昼間に寝すぎると夜に寝られなくなるよ!
「なんだ嬢ちゃん、起きているのか」
「さすがに昼間ずっと寝倒してたら私もまだもう少しは寝れそうにないよ」
「あと少しすりゃ寝れるのかよ」
アイシャが寝付けずに外に出てきたのは実際のところは寝られないからではない。ある意味で寝られないのは確かではあるが、夕飯どきにパジャマ姿のアイシャと裏返しのカーディガンを着たリコが一緒に食堂にやってきた時から女の子たちのニヤニヤが止まらず、寝ようとしたアイシャの両サイドをサヤとフェルパが挟んできたために、風に当たってくると言って逃げてきたのだ。

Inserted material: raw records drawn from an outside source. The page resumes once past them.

import Summits.QuantumFields.BalabanUV.Beta.EriceRemainderEnclosureHistoryAutonomyComparisonAgeCompositionOldTripleLetters
import Summits.QuantumFields.BalabanUV.Beta.EriceRemainderEnclosureHistoryAutonomyComparisonAgeCompositionTripleBox

/-!
# EriceRemainderEnclosureHistoryAutonomyComparisonAgeCompositionOldTripleLeaf — (E103c) route (N), first order: THE LEAF OF THE OLD-TRIPLE CAP.
# One box of the four shape parameters of an old triple `56 ≤ j < k < n` (`k∕j ∈ [F₁l, F₁h]`, `n∕k ∈ [F₂l, F₂h]`, `σ₁ = h_{m+j}∕h_{m+k} ∈ [s₁l, s₁h]`,
# `σ₂ = h_{m+k}∕h_{m+n} ∈ [s₂l, s₂h]`; a top box may give `F₁h ≤ s₁h²` ∕ `F₂h ≤ s₂h²` instead, by the pin rays) is either CERTIFIED — rational data
# (three split ratios `θᵢ` with `θᵢlo = θᵢ − 1∕56`, ray constants `c_{Tᵢ}²(2+θᵢ+1∕56) ≤ 2`, far∕older constants `cᵢ²(2F+57∕56) ≤ 2F`, six corner values,
# three multipliers `λᵢ ≥ 0` with `Σλᵢ ≤ V` covering the three columns; forty rational side conditions closed by `norm_num`) ⟹ `x_j + x_k + x_n ≤ V`
# (**`old_triple_leaf`**: `Tᵢ = ⌊θᵢ·age⌋`, (E103a) letters, (E103b) `old_triple_box`) — or VOID: the chord concavity of (E103a) `triple_sigma_bounds`
# fails on the whole box, `(F₁l−1)s₁l²(s₂l²−1) > (F₂h−1)F₁h(s₁h²−1)` (**`old_triple_void`**, any conclusion).  The tables (one theorem per cell of
# `(k∕j, n∕k)` brackets, a kd-tree of `rcases` on the four parameters) are the sequels; generator `HOME/b2b-balaban-beta-d4-p2/g89/numerics/cert_triple2.py`.

Cell `pub-balaban`, β-function sub-cell, BINDER row D4 «RemainderConst leaves for Bałaban's split» (`HOME/BINDER-OWNERS.md`; owner lineage `b2b-balaban-beta-an4`;
this file by co-owner #2 lineage `b2b-balaban-beta-d4-p2`, generation 89), β-FLOW TEAM duty (1), FREEZE (0) honoured (def-free; nothing restated).

HONEST FRAMING (page 1, verbatim and binding).  *"Discharging BetaPertH makes Bałaban's UV stability UNCONDITIONAL — a real constructive-QFT result; it is
NOT the continuum limit and NOT the Clay problem."*  THIS FILE DISCHARGES NOTHING OF THE KIND.  Elementary real algebra ∕ real analysis about ABSTRACT
functionals on a box ]0,γ]^ℕ with displayed floors, profiles and signs, and the FIRST-ORDER renewal objects of route (N) built from them — hypotheses of a
census, not facts; the form, signs, ages and moments of Bałaban's (1.22) limit functional are NOT PRINTED ([I] p. 298; GAPS G-t4-U2-1∕-2) and NOT asserted.
Row D4 class UNCHANGED (critical-path width 0; instance 0∕1; D4 DISCHARGE NO DATE).  HONEST DEPENDENCY: continuum YM on T⁴ ⇐ BetaPertH ∧ nine spine
estimates (0/9 proved); BetaPertH ⇐ (D1) ∧ (D4) ∧ CAP+tail; G-an2-4 gates asym, D1 and NE2/3/4.

THE POINT (README `HOME/b2b-balaban-beta-d4-p2/g89/README.md` §3).  Uses (E103a) `triple_sigma_bounds`, `triple_letter_young ∕ _mid ∕ _old`, (E103b) `old_triple_box`
BY NAME.  NOT CLAIMED: any table (sequels); anything printed — NOT B12 Thm 2, NOT BetaPertH, NOT continuum, NOT Clay.

WHAT IS PROVED ([folklore]; 0 `def`, 0 sorry).  §1 `own_const_56`, `split_data`, `far_const`, **`old_triple_leaf`**.  §2 **`old_triple_void`**.
-/
noncomputable section
open Finset

namespace Summit.QuantumFields.BalabanUV.Beta.EriceRemainderEnclosureHistoryAutonomyComparisonAgeCompositionOldTripleLeaf

open Literature.MathematicalPhysics.QuantumFieldTheory.Balaban1983to89
open Literature.MathematicalPhysics.QuantumFieldTheory.Balaban1983to89.T4BetaStationary
open Literature.MathematicalPhysics.QuantumFieldTheory.Balaban1983to89.T4BetaFlowWellPosed
open Summit.QuantumFields.BalabanUV.Beta.EriceRemainderEnclosureHistoryAutonomyComparisonAgeCompositionOldTripleLetters
  (triple_sigma_bounds triple_letter_young triple_letter_mid triple_letter_old)
open Summit.QuantumFields.BalabanUV.Beta.EriceRemainderEnclosureHistoryAutonomyComparisonAgeCompositionTripleBox (old_triple_box)

variable {B : (ℕ → ℝ) → ℝ} {γ b gIR : ℝ} {L : ℕ → ℝ} {K : ℕ} {h : ℕ → ℝ}

/-! ## §1 The certified leaf -/

/-- The own-window constant `c₀ = 407∕500` is valid from age 55 on: `c₀²(3u+1) ≤ 2u` for `u ≥ 56`. [folklore] -/
theorem own_const_56 {u : ℝ} (hu : 56 ≤ u) : (407 / 500 : ℝ) ^ 2 * (3 * u + 1) ≤ 2 * u := by
  nlinarith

そしてそんな玄関先にベイルが突っ立って空を見ているのも意外だった。
「何してるの?」
「あー、ほれ亜神の話……聞いただろ?俺も子どもの頃から何回か聞いたんだが、あのマンティコアの存在はやはりそうなんだろうなって思うと、あの星々の様に俺たちを見下ろしているのかとな」
「そうらしいね」
アイシャは今回も貞操? を守り抜いた。一線は越えていないと思っている。そんな攻防を見られてるかもと思うとやはり腹が立ってくるが、こんな夜中に叫ぶのはさすがにやめておいた。

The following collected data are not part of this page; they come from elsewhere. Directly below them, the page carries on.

/-- The functional calculus of a Hermitian matrix is a polynomial calculus: if `p = f` on a set
containing the spectrum then `cfc f M = aeval M p`. [folklore] -/
theorem cfc_eq_aeval_of_eqOn {M : Matrix m m ℂ} (hM : M.IsHermitian) {f : ℝ → ℝ} {p : ℝ[X]}
    (hp : ∀ x ∈ spectrum ℝ M, p.eval x = f x) : cfc f M = aeval M p := by
  have hM' : IsSelfAdjoint M := hM
  rw [← cfc_polynomial p M hM']
  exact cfc_congr fun x hx => (hp x hx).symm

/-- `aeval` of a block-diagonal matrix is block-diagonal. [folklore] -/
theorem aeval_fromBlocks_diag {k : Type*} [Fintype k] [DecidableEq k] (A B : Matrix k k ℂ)
    (p : ℝ[X]) : aeval (fromBlocks A 0 0 B) p = fromBlocks (aeval A p) 0 0 (aeval B p) := by
  induction p using Polynomial.induction_on' with
  | add p q hp hq => rw [map_add, map_add, map_add, hp, hq, fromBlocks_add, add_zero]
  | monomial j c =>
    rw [aeval_monomial, aeval_monomial, aeval_monomial]
    have hpow : ∀ i : ℕ, (fromBlocks A 0 0 B) ^ i = fromBlocks (A ^ i) 0 0 (B ^ i) := by
      intro i
      induction i with
      | zero => simp [fromBlocks_one]
      | succ i ih =>
        rw [pow_succ, ih, fromBlocks_multiply, pow_succ, pow_succ]
        simp
    rw [hpow]
    simp only [Algebra.algebraMap_eq_smul_one, smul_mul_assoc, one_mul, fromBlocks_smul,
      smul_zero]

/-- **The functional calculus of a block-diagonal Hermitian matrix is block-diagonal.**
[folklore] -/
theorem cfc_fromBlocks_diag {k : Type*} [Fintype k] [DecidableEq k] {A B : Matrix k k ℂ}
    (hA : A.IsHermitian) (hB : B.IsHermitian) (f : ℝ → ℝ) :
    cfc f (fromBlocks A 0 0 B) = fromBlocks (cfc f A) 0 0 (cfc f B) := by
  have hAB : (fromBlocks A 0 0 B).IsHermitian :=
    IsHermitian.fromBlocks hA (by simp) hB
  obtain ⟨p, hp⟩ := exists_polynomial_eqOn_finite
    ((Matrix.finite_real_spectrum (A := A)).union ((Matrix.finite_real_spectrum (A := B)).union
      (Matrix.finite_real_spectrum (A := fromBlocks A 0 0 B)))) f
  rw [cfc_eq_aeval_of_eqOn hAB fun x hx => hp x (Or.inr (Or.inr hx)),
    cfc_eq_aeval_of_eqOn hA fun x hx => hp x (Or.inl hx),
    cfc_eq_aeval_of_eqOn hB fun x hx => hp x (Or.inr (Or.inl hx)), aeval_fromBlocks_diag]

/-- **The functional calculus commutes with unitary conjugation.** [folklore] -/
theorem cfc_unitary_conj {M U : Matrix m m ℂ} (hM : M.IsHermitian)
    (hU : U ∈ Matrix.unitaryGroup m ℂ) (f : ℝ → ℝ) :
    cfc f (U * M * star U) = U * cfc f M * star U := by
  set u : unitary (Matrix m m ℂ) := ⟨U, hU⟩ with hu
  have hφ : ∀ X : Matrix m m ℂ, Unitary.conjStarAlgAut ℝ (Matrix m m ℂ) u X = U * X * star U :=
    fun X => rfl
  have hM' : (U * M * star U).IsHermitian := by
    have hU' : star U * U = 1 := Matrix.mem_unitaryGroup_iff'.mp hU
    unfold Matrix.IsHermitian
    rw [star_eq_conjTranspose, conjTranspose_mul, conjTranspose_mul, conjTranspose_conjTranspose,
      hM.eq, Matrix.mul_assoc]
  obtain ⟨p, hp⟩ := exists_polynomial_eqOn_finite
    ((Matrix.finite_real_spectrum (A := M)).union
      (Matrix.finite_real_spectrum (A := U * M * star U))) f
  rw [cfc_eq_aeval_of_eqOn hM' fun x hx => hp x (Or.inr hx),
    cfc_eq_aeval_of_eqOn hM fun x hx => hp x (Or.inl hx), ← hφ, ← hφ,
    Polynomial.aeval_algHom_apply]

/-- **The functional calculus commutes with reindexing.** [folklore] -/
theorem cfc_reindex {k : Type*} [Fintype k] [DecidableEq k] (e : m ≃ k) {M : Matrix m m ℂ}
    (hM : M.IsHermitian) (f : ℝ → ℝ) :
    cfc f (reindex e e M) = reindex e e (cfc f M) := by
  have hM' : (reindex e e M).IsHermitian := by
    unfold Matrix.IsHermitian
    rw [reindex_apply, conjTranspose_submatrix, hM.eq]
  obtain ⟨p, hp⟩ := exists_polynomial_eqOn_finite
    ((Matrix.finite_real_spectrum (A := M)).union
      (Matrix.finite_real_spectrum (A := reindex e e M))) f
  have hφ : ∀ X : Matrix m m ℂ, Matrix.reindexAlgEquiv ℝ ℂ e X = reindex e e X := fun X => rfl
  rw [cfc_eq_aeval_of_eqOn hM' fun x hx => hp x (Or.inr hx),
    cfc_eq_aeval_of_eqOn hM fun x hx => hp x (Or.inl hx), ← hφ, ← hφ,
    Polynomial.aeval_algHom_apply]

/-- The functional calculus of a scalar matrix. [folklore] -/
theorem cfc_smul_one (x : ℝ) (f : ℝ → ℝ) :
    cfc f ((x : ℂ) • (1 : Matrix m m ℂ)) = (f x : ℂ) • (1 : Matrix m m ℂ) := by
  have h1 : ((x : ℂ) • (1 : Matrix m m ℂ)) = algebraMap ℝ (Matrix m m ℂ) x := by
    rw [Algebra.algebraMap_eq_smul_one]; rfl
  have h2 : ((f x : ℂ) • (1 : Matrix m m ℂ)) = algebraMap ℝ (Matrix m m ℂ) (f x) := by
    rw [Algebra.algebraMap_eq_smul_one]; rfl
  rw [h1, h2, cfc_algebraMap]

end CfcTransport

/-! ### Hansen's unitary dilation (Hansen 2013, proof of Theorem 2.1) -/

section Dilation

variable {n : ℕ}

/-- Conjugating a block-diagonal matrix by the rotation `V = [[a, -b], [b, a]] ⊗ 1`:
`Vᴴ (P ⊕ Q) V = [[a²P + b²Q, ab(Q - P)], [ab(Q - P), b²P + a²Q]]`. [cite: Hansen2013, proof of Theorem 2.1] -/
theorem rotation_conj_fromBlocks (a b : ℝ) (P Q : Matrix (Fin n) (Fin n) ℂ) :
    star (fromBlocks ((a : ℂ) • (1 : Matrix (Fin n) (Fin n) ℂ)) (-((b : ℂ) • 1)) ((b : ℂ) • 1)
        ((a : ℂ) • 1)) * fromBlocks P 0 0 Q *
      fromBlocks ((a : ℂ) • (1 : Matrix (Fin n) (Fin n) ℂ)) (-((b : ℂ) • 1)) ((b : ℂ) • 1)
        ((a : ℂ) • 1) =
    fromBlocks (((a ^ 2 : ℝ) : ℂ) • P + ((b ^ 2 : ℝ) : ℂ) • Q) (((a * b : ℝ) : ℂ) • (Q - P))
      (((a * b : ℝ) : ℂ) • (Q - P)) (((b ^ 2 : ℝ) : ℂ) • P + ((a ^ 2 : ℝ) : ℂ) • Q) := by
  rw [star_eq_conjTranspose, fromBlocks_conjTranspose]
  simp only [conjTranspose_smul, conjTranspose_one, conjTranspose_neg, Complex.star_def,
    Complex.conj_ofReal, fromBlocks_multiply]
  simp only [smul_mul_assoc, one_mul, Matrix.mul_smul, Matrix.mul_one, neg_mul, mul_neg,
    smul_zero, neg_zero, add_zero, zero_add, smul_smul, neg_neg]
  push_cast
  congr 1 <;> module

/-- The rotation `V` is unitary when `a² + b² = 1`. [cite: Hansen2013, proof of Theorem 2.1] -/
theorem rotation_mem_unitaryGroup {a b : ℝ} (hab : a ^ 2 + b ^ 2 = 1) :
    fromBlocks ((a : ℂ) • (1 : Matrix (Fin n) (Fin n) ℂ)) (-((b : ℂ) • 1)) ((b : ℂ) • 1)
        ((a : ℂ) • 1) ∈ Matrix.unitaryGroup (Fin n ⊕ Fin n) ℂ := by
  rw [Matrix.mem_unitaryGroup_iff']
  have h := rotation_conj_fromBlocks (n := n) a b 1 1
  rw [fromBlocks_one, Matrix.mul_one] at h
  rw [h, sub_self, smul_zero, ← add_smul, ← add_smul, ← ofReal_add, ← ofReal_add, hab, add_comm,
    hab]
  simp [fromBlocks_one]

end Dilation

section HansenConcavity

variable {n : ℕ}

/-- The Schur-complement step: `[[ε1, N], [N, μ1 - E]] ≥ 0` for `μ` large (`ε > 0`, `N`, `E`
Hermitian). [cite: Hansen2013, proof of Theorem 2.1] -/
theorem exists_posSemidef_fromBlocks_smul_one {ε : ℝ} (hε : 0 < ε) {N E : Matrix (Fin n) (Fin n) ℂ}
    (hN : N.IsHermitian) (hE : E.IsHermitian) :
    ∃ μ₀ : ℝ, ∀ μ : ℝ, μ₀ ≤ μ →
      (fromBlocks ((ε : ℂ) • (1 : Matrix (Fin n) (Fin n) ℂ)) N N ((μ : ℂ) • 1 - E)).PosSemidef := by
  letI : CStarAlgebra (Matrix (Fin n) (Fin n) ℂ) := {}
  set H : Matrix (Fin n) (Fin n) ℂ := E + (ε⁻¹ : ℂ) • (N * N) with hH
  have hHsa : IsSelfAdjoint H := by
    have h1 : IsSelfAdjoint E := hE
    have h2 : IsSelfAdjoint (N * N) := by
      have : (N * N).IsHermitian := by
        unfold Matrix.IsHermitian; rw [conjTranspose_mul, hN.eq]
      exact this
    have h3 : IsSelfAdjoint ((ε⁻¹ : ℂ) • (N * N)) := by
      have : ((ε⁻¹ : ℂ) • (N * N)).IsHermitian := by
        unfold Matrix.IsHermitian
        rw [conjTranspose_smul, (show (N * N).IsHermitian from h2).eq]
        simp
      exact this
    exact h1.add h3
  refine ⟨‖H‖, fun μ hμ => ?_⟩
  have hεunit : IsUnit ((ε : ℂ) • (1 : Matrix (Fin n) (Fin n) ℂ)) := by
    rw [← Algebra.algebraMap_eq_smul_one]
    exact (isUnit_iff_ne_zero.2 (ofReal_ne_zero.2 hε.ne')).map _
  letI : Invertible ((ε : ℂ) • (1 : Matrix (Fin n) (Fin n) ℂ)) := hεunit.invertible
  have hεpd : ((ε : ℂ) • (1 : Matrix (Fin n) (Fin n) ℂ)).PosDef := by
    rw [← Algebra.algebraMap_eq_smul_one]
    have : ((ε : ℂ) • (1 : Matrix (Fin n) (Fin n) ℂ)) = (ε : ℝ) • (1 : Matrix (Fin n) (Fin n) ℂ) := rfl
    rw [Algebra.algebraMap_eq_smul_one, this]
    exact PosDef.one.smul hε
  have hkey := Matrix.PosDef.fromBlocks₁₁ N ((μ : ℂ) • 1 - E) hεpd
  rw [hN.eq] at hkey
  rw [hkey]
  -- `(μ1 - E) - N (ε1)⁻¹ N = μ1 - H ≥ 0`
  have hinv : ((ε : ℂ) • (1 : Matrix (Fin n) (Fin n) ℂ))⁻¹ = (ε⁻¹ : ℂ) • 1 := by
    apply Matrix.inv_eq_left_inv
    rw [smul_mul_smul_comm, one_mul, inv_mul_cancel₀ (ofReal_ne_zero.2 hε.ne'), one_smul]
  have hsub : (μ : ℂ) • 1 - E - N * ((ε : ℂ) • (1 : Matrix (Fin n) (Fin n) ℂ))⁻¹ * N =
      (μ : ℂ) • 1 - H := by
    rw [hinv, hH, Matrix.mul_smul, Matrix.mul_one, smul_mul_assoc]
    abel
  rw [hsub, ← Matrix.nonneg_iff_posSemidef, sub_nonneg]
  have h1 : H ≤ algebraMap ℝ (Matrix (Fin n) (Fin n) ℂ) ‖H‖ := hHsa.le_algebraMap_norm_self
  have h2 : algebraMap ℝ (Matrix (Fin n) (Fin n) ℂ) ‖H‖ ≤ (μ : ℂ) • 1 := by
    have : ((μ : ℂ) • (1 : Matrix (Fin n) (Fin n) ℂ)) = algebraMap ℝ (Matrix (Fin n) (Fin n) ℂ) μ := by
      rw [Algebra.algebraMap_eq_smul_one]; rfl
    rw [this]
    exact algebraMap_mono _ hμ
  exact h1.trans h2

明日になればみんなでシャハルの街に戻る。そこにはリコというゲストも付いてくるが。
「今回は本当にもしかしたらってのもあったのかもね」
「あん? なんの話だ?」
「小鬼に特攻した話」
「あー。それは、な。まあ、結果として無事だったんだ。俺もこれ以上なにも言わねえし報告もあげねえ。だから、お前たちは次に同じ状況になったときにどうすべきか、何が出来るようになるべきかを考えりゃいい」
月が優しく諭すモヒカンを照らす。
「そのためにフレッチャは弓をこれからも教わるしカチュワは剣を持つだろう。マイムはアミュレットで強化を図ったらしいが足りないと嘆いていたがな」
(そっか。マイムちゃんには何か作ってあげられたらいいかな)
「フェルパってのはどうすんだ? ありゃ戦闘要員じゃねえだろ」
「そうだね。サポート、とかは?」
「なるほどな。道具、魔道具での補助もありだな。けどコストが馬鹿にならねえぞ。その辺も考えておけ」
「うん。ありがとう」
「素直に感謝されると気持ち悪いな」
「たまには、いいじゃん」
「そうだな」
「なんでサヤとフェルパは寝ぐせだらけで嬢ちゃんはパジャマなんだ?」
翌朝ギリギリまで起きてこなかった3人は前日の夜にもみくちゃになって朝も遅くまで起きられなかった。その結果、女の子2人は髪を梳かす時間もなく爆発していて、アイシャは着替えすら諦めていた。